Racca, Alice W., Beck, Anita E., McMillin, Margaret J., Korte, F. Steven, Bamshad, Michael J., Regnier, Michael (2015) The embryonic myosin R672C mutation that underlies Freeman-Sheldon syndrome impairs cross-bridge detachment and cycling in adult skeletal muscle. Human Molecular Genetics, 24 (12). pp. 3348-3358. ISSN 0964-6906. E-ISSN 1460-2083. (doi:10.1093/hmg/ddv084) (The full text of this publication is not currently available from this repository. You may be able to access a copy if URLs are provided) (KAR id:53684)
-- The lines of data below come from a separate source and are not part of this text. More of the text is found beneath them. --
/-
Copyright (c) 2026. H413 campaign `hodgecm-mathlib`, squad K2, seat K2E1-p11 (gen 0).  Lane: `--supports stmt-HodgeConjecture-24833 --as helper` (count-neutral).
-/
import Summits.HodgeConjecture.HodgeConjecture.Theorems.K2E1TruncatedCuspDecayHNU2          -- ★ (2b) the `𝓗_k`-wrapper (this seat, p859061)
import Summits.HodgeConjecture.HodgeConjecture.Theorems.K2E1TruncatedCuspMassGrowthU2        -- ★ the letter `hM` discharged (this seat, p859096)
import Summits.HodgeConjecture.HodgeConjecture.Theorems.K2E1SiegelStepDomainsU2             -- ★ B6 (the engine's step domains): `exists_stepDomain` = the letter `hdom`
import HarnessLib

/-!
# K1-L² for `U(1,1)`: the cusp decay of `R(η ∗ η)` on `𝓗_k^cusp(Z_{c₁})` MODULO THE MEASURE LETTERS OF RECORD ONLY

sorry-free · THEOREMS ONLY · lane `--supports stmt-HodgeConjecture-24833 --as helper`.

`exists_forall_ae_norm_rightConvFun_le_of_unfolding` = ★ `exists_forall_ae_norm_rightConvFun_le` (the `hK1` of K2E4-p23's ★ `isCompactOperator_deltaShift_comp_subtypeL_HNcusp_of_cusp_decay`
for the honest `R(h)`, `h = η ∗ η`) with TWO of its three letters DISCHARGED: `hdom` by ★ `K2E1SiegelStepDomainsU2.exists_stepDomain` (brick B6) and `hM` by ★
`K2E1TruncatedCuspMassGrowthU2.exists_hM`.  What remains displayed: the Haar hypotheses on `ν_G` (inversion- and right-invariant: unimodularity, ★
`forall_isHaarMeasure_isMulRightInvariant_quasiSplit_cm`), the measure letters of record `hβ` (covering weight of `B(F)♯`) and `hμZ` (unfolding `μZ = π_*(β ν_G)`) of dealer RULING D2,
and the cuspidality letter `hcnst` (constant terms of the truncated lift vanish over the tile `D₀` along the high translates; owner K2-defs1 ∕ P2b `cnstN ↔ borelConstantTerm`).
[cite: BernsteinLapid2019, §4 Claim 5 (p. 10)] [cite: MoeglinWaldspurger1995, I.2.13]
-/

noncomputable section

set_option autoImplicit false

set_option linter.dupNamespace false

open NumberField IsDedekindDomain MeasureTheory Measure Set Function Filter Topology
open scoped NNReal MatrixGroups Pointwise ENNReal Classical

namespace Summit.HodgeConjecture.HodgeConjecture.Cruxes.H413.K2E1TruncatedCuspDecayHNU2OfUnfolding

open Literature.MeasureTheory.Group Literature.NumberTheory.Automorphic Literature.NumberTheory.Automorphic.UnitaryGroup AdelicGroupData
open Summit.HodgeConjecture.HodgeConjecture.Cruxes.H413.K2E1SiegelRadicalChartU2
open Summit.HodgeConjecture.HodgeConjecture.Cruxes.H413.K2E1BLBorelSpacesU2Defs
open Summit.HodgeConjecture.HodgeConjecture.Cruxes.H413.K2E1BLBorelOperatorsU2Defs (rightConvFun)
open Summit.HodgeConjecture.HodgeConjecture.Cruxes.H413.K2E1TruncatedCuspDecayHNU2 (exists_forall_ae_norm_rightConvFun_le)
open Summit.HodgeConjecture.HodgeConjecture.Cruxes.H413.K2E1TruncatedCuspMassGrowthU2 (exists_hM)
open Summit.HodgeConjecture.HodgeConjecture.Cruxes.H413.K2E1SiegelStepDomainsU2 (exists_stepDomain)

variable (L : Type) [Field L] [NumberField L] [IsCMField L]

/-- **K1-L² MODULO THE MEASURE LETTERS OF RECORD.**  CM pair `L∕L⁺`, `G = U_{L∕L⁺}(2)`; `ν_G` Haar, inversion- and right-invariant; `ν_V` Haar on `𝔸_L⁻`; `hβ`, `hμZ` the measure letters of
record (D2); `η₀` a test function on `GL₂(𝔸_L)`, `η = η₀|_{G(𝔸)}`, `h = S_η η = η ∗ η`; `hcnst` the cuspidality letter over a tile `D₀ ⊆ K_{D₀}` of `𝔸_L⁻ ∕ L⁻`.  THEN for every `m ≥ 0`
there are `c⋆` and `C ≥ 0` with, for all `c₀ ≥ c⋆` and all `f ∈ 𝓗_k^cusp(Z_{c₁})`: **`‖R(h)f(z)‖ ≤ C·‖f‖·HZ(z)^{−m}` for `HZ^{−2k}μZ|_{Z_{c₀}}`-a.e. `z`** (★
`exists_forall_ae_norm_rightConvFun_le` with `hdom := exists_stepDomain`, `hM := exists_hM`). [cite: BernsteinLapid2019, §4 Claim 5 (p. 10)] [cite: MoeglinWaldspurger1995, I.2.13] -/
theorem exists_forall_ae_norm_rightConvFun_le_of_unfolding
    [MeasurableSpace (quasiSplit (↥(maximalRealSubfield L)) L (IsCMField.complexConj L) 2).Adelic] [BorelSpace (quasiSplit (↥(maximalRealSubfield L)) L (IsCMField.complexConj L) 2).Adelic] (νG : Measure (quasiSplit (↥(maximalRealSubfield L)) L (IsCMField.complexConj L) 2).Adelic) [νG.IsHaarMeasure] [νG.IsInvInvariant] [νG.IsMulRightInvariant]
    [MeasurableSpace (AdeleRing (𝓞 L) L)] [BorelSpace (AdeleRing (𝓞 L) L)]
    (νV : Measure ↥(traceZeroAdele (↥(maximalRealSubfield L)) L (IsCMField.complexConj L))) [νV.IsAddHaarMeasure]
    {β : (quasiSplit (↥(maximalRealSubfield L)) L (IsCMField.complexConj L) 2).Adelic → ℝ≥0∞} (hβ : IsCoveringWeight ↥((arithmeticBorel (↥(maximalRealSubfield L)) L (IsCMField.complexConj L) 2).map (quasiSplit (↥(maximalRealSubfield L)) L (IsCMField.complexConj L) 2).arithmeticSubgroup.subtype) β)
    {μZ : Measure (borelQuotient (↥(maximalRealSubfield L)) L (IsCMField.complexConj L) 2)} (hμZ : ∀ f : borelQuotient (↥(maximalRealSubfield L)) L (IsCMField.complexConj L) 2 → ℝ≥0∞, Measurable f → ∫⁻ z, f z ∂μZ = ∫⁻ g, β g * f (toBorelQuotient (↥(maximalRealSubfield L)) L (IsCMField.complexConj L) 2 g) ∂νG)
    {η₀ : GL (Fin 2) (AdeleRing (𝓞 L) L) → ℝ} (hη₀ : IsTestFunctionGL 2 L η₀) (k : ℕ) (c₁ : ℝ≥0)
    {D₀ KD₀ : Set ↥(traceZeroAdele (↥(maximalRealSubfield L)) L (IsCMField.complexConj L))} (hD₀ : MeasurableSet D₀) (hKD₀ : IsCompact KD₀) (hsub : D₀ ⊆ KD₀) (huniq : ∀ z : ↥(traceZeroAdele (↥(maximalRealSubfield L)) L (IsCMField.complexConj L)), ∃! γ : ↥(rationalTraceZero (↥(maximalRealSubfield L)) L (IsCMField.complexConj L)), γ +ᵥ z ∈ D₀) (cP : ℝ≥0)
    (hcnst : ∀ f : ↥(HNcusp (↥(maximalRealSubfield L)) L (IsCMField.complexConj L) 2 k c₁ μZ), ∀ᵐ y ∂νG, cP < borelHeight y⁻¹ →
      ∫ X in D₀, {z : borelQuotient (↥(maximalRealSubfield L)) L (IsCMField.complexConj L) 2 | c₁ < borelQuotHeight (↥(maximalRealSubfield L)) L (IsCMField.complexConj L) 2 z}.indicator ((f : HN (↥(maximalRealSubfield L)) L (IsCMField.complexConj L) 2 k c₁ μZ) : borelQuotient (↥(maximalRealSubfield L)) L (IsCMField.complexConj L) 2 → ℂ)
        (toBorelQuotient (↥(maximalRealSubfield L)) L (IsCMField.complexConj L) 2 (y * cast (congrArg AdelicGroupData.Adelic (quasiSplit_eq_cmDatum_of L 2).symm) (unipotentU2 L (Multiplicative.ofAdd X)))⁻¹) ∂νV = 0)
    {m : ℝ} (hm : 0 ≤ m) :
    ∃ (cstar : ℝ≥0) (C : ℝ), 0 ≤ C ∧ ∀ c₀ : ℝ≥0, cstar ≤ c₀ → ∀ f : ↥(HNcusp (↥(maximalRealSubfield L)) L (IsCMField.complexConj L) 2 k c₁ μZ),
      ∀ᵐ z ∂(weightedTruncMeasure (↥(maximalRealSubfield L)) L (IsCMField.complexConj L) 2 k c₀ μZ),
        ‖rightConvFun (↥(maximalRealSubfield L)) L (IsCMField.complexConj L) 2 νG (fun y => orbitalSmoothing νG (fun g : (quasiSplit (↥(maximalRealSubfield L)) L (IsCMField.complexConj L) 2).Adelic => ((η₀ (adelicVal (↥(maximalRealSubfield L)) L (IsCMField.complexConj L) 2 ((StdForm.antidiagonal 2).over L) g) : ℝ) : ℂ)) (fun g : (quasiSplit (↥(maximalRealSubfield L)) L (IsCMField.complexConj L) 2).Adelic => ((η₀ (adelicVal (↥(maximalRealSubfield L)) L (IsCMField.complexConj L) 2 ((StdForm.antidiagonal 2).over L) g) : ℝ) : ℂ)) y) ((f : HN (↥(maximalRealSubfield L)) L (IsCMField.complexConj L) 2 k c₁ μZ) : borelQuotient (↥(maximalRealSubfield L)) L (IsCMField.complexConj L) 2 → ℂ) z‖ ≤
          C * ‖f‖ * ((borelQuotHeight (↥(maximalRealSubfield L)) L (IsCMField.complexConj L) 2 z : ℝ)) ^ (-m) :=
  exists_forall_ae_norm_rightConvFun_le L νG νV (fun c hc0 => exists_stepDomain L c hc0 νV) hη₀ k c₁ μZ hD₀ hKD₀ hsub huniq cP hcnst
    (exists_hM L νG hβ hμZ k c₁) hm

end Summit.HodgeConjecture.HodgeConjecture.Cruxes.H413.K2E1TruncatedCuspDecayHNU2OfUnfolding

end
The full text of this publication is not currently available from this repository. You may be able to access a copy if URLs are provided.
Official URL:
http://doi.org/10.1093/hmg/ddv084

Abstract

Distal arthrogryposis is the most common known heritable cause of congenital contractures (e.g. clubfoot) and results from mutations in genes that encode proteins of the contractile complex of skeletal muscle cells. Mutations are most frequently found in MYH3 and are predicted to impair the function of embryonic myosin. We measured the contractile properties of individual skeletal muscle cells and the activation and relaxation kinetics of isolated myofibrils from two adult individuals with an R672C substitution in embryonic myosin and distal arthrogryposis syndrome 2A (DA2A) or Freeman-Sheldon syndrome. In R672C-containing muscle cells, we observed reduced specific force, a prolonged time to relaxation and incomplete relaxation (elevated residual force). In R672C-containing muscle myofibrils, the initial, slower phase of relaxation had a longer duration and slower rate, and time to complete relaxation was greatly prolonged. These observations can be collectively explained by a small subpopulation of myosin cross-bridges with greatly reduced detachment kinetics, resulting in a slower and less complete deactivation of thin filaments at the end of contractions. These findings have important implications for selecting and testing directed therapeutic options for persons with DA2A and perhaps congenital contractures in general.

Item Type: Article
DOI/Identification number: 10.1093/hmg/ddv084
Subjects: Q Science
Q Science > QP Physiology (Living systems)
Divisions: Divisions > Division of Natural Sciences > Biosciences
Depositing User: A.W. Racca
Date Deposited: 11 Jan 2016 14:47 UTC
Last Modified: 05 Nov 2024 10:40 UTC
Resource URI: https://kar.kent.ac.uk/id/eprint/53684 (The current URI for this page, for reference purposes)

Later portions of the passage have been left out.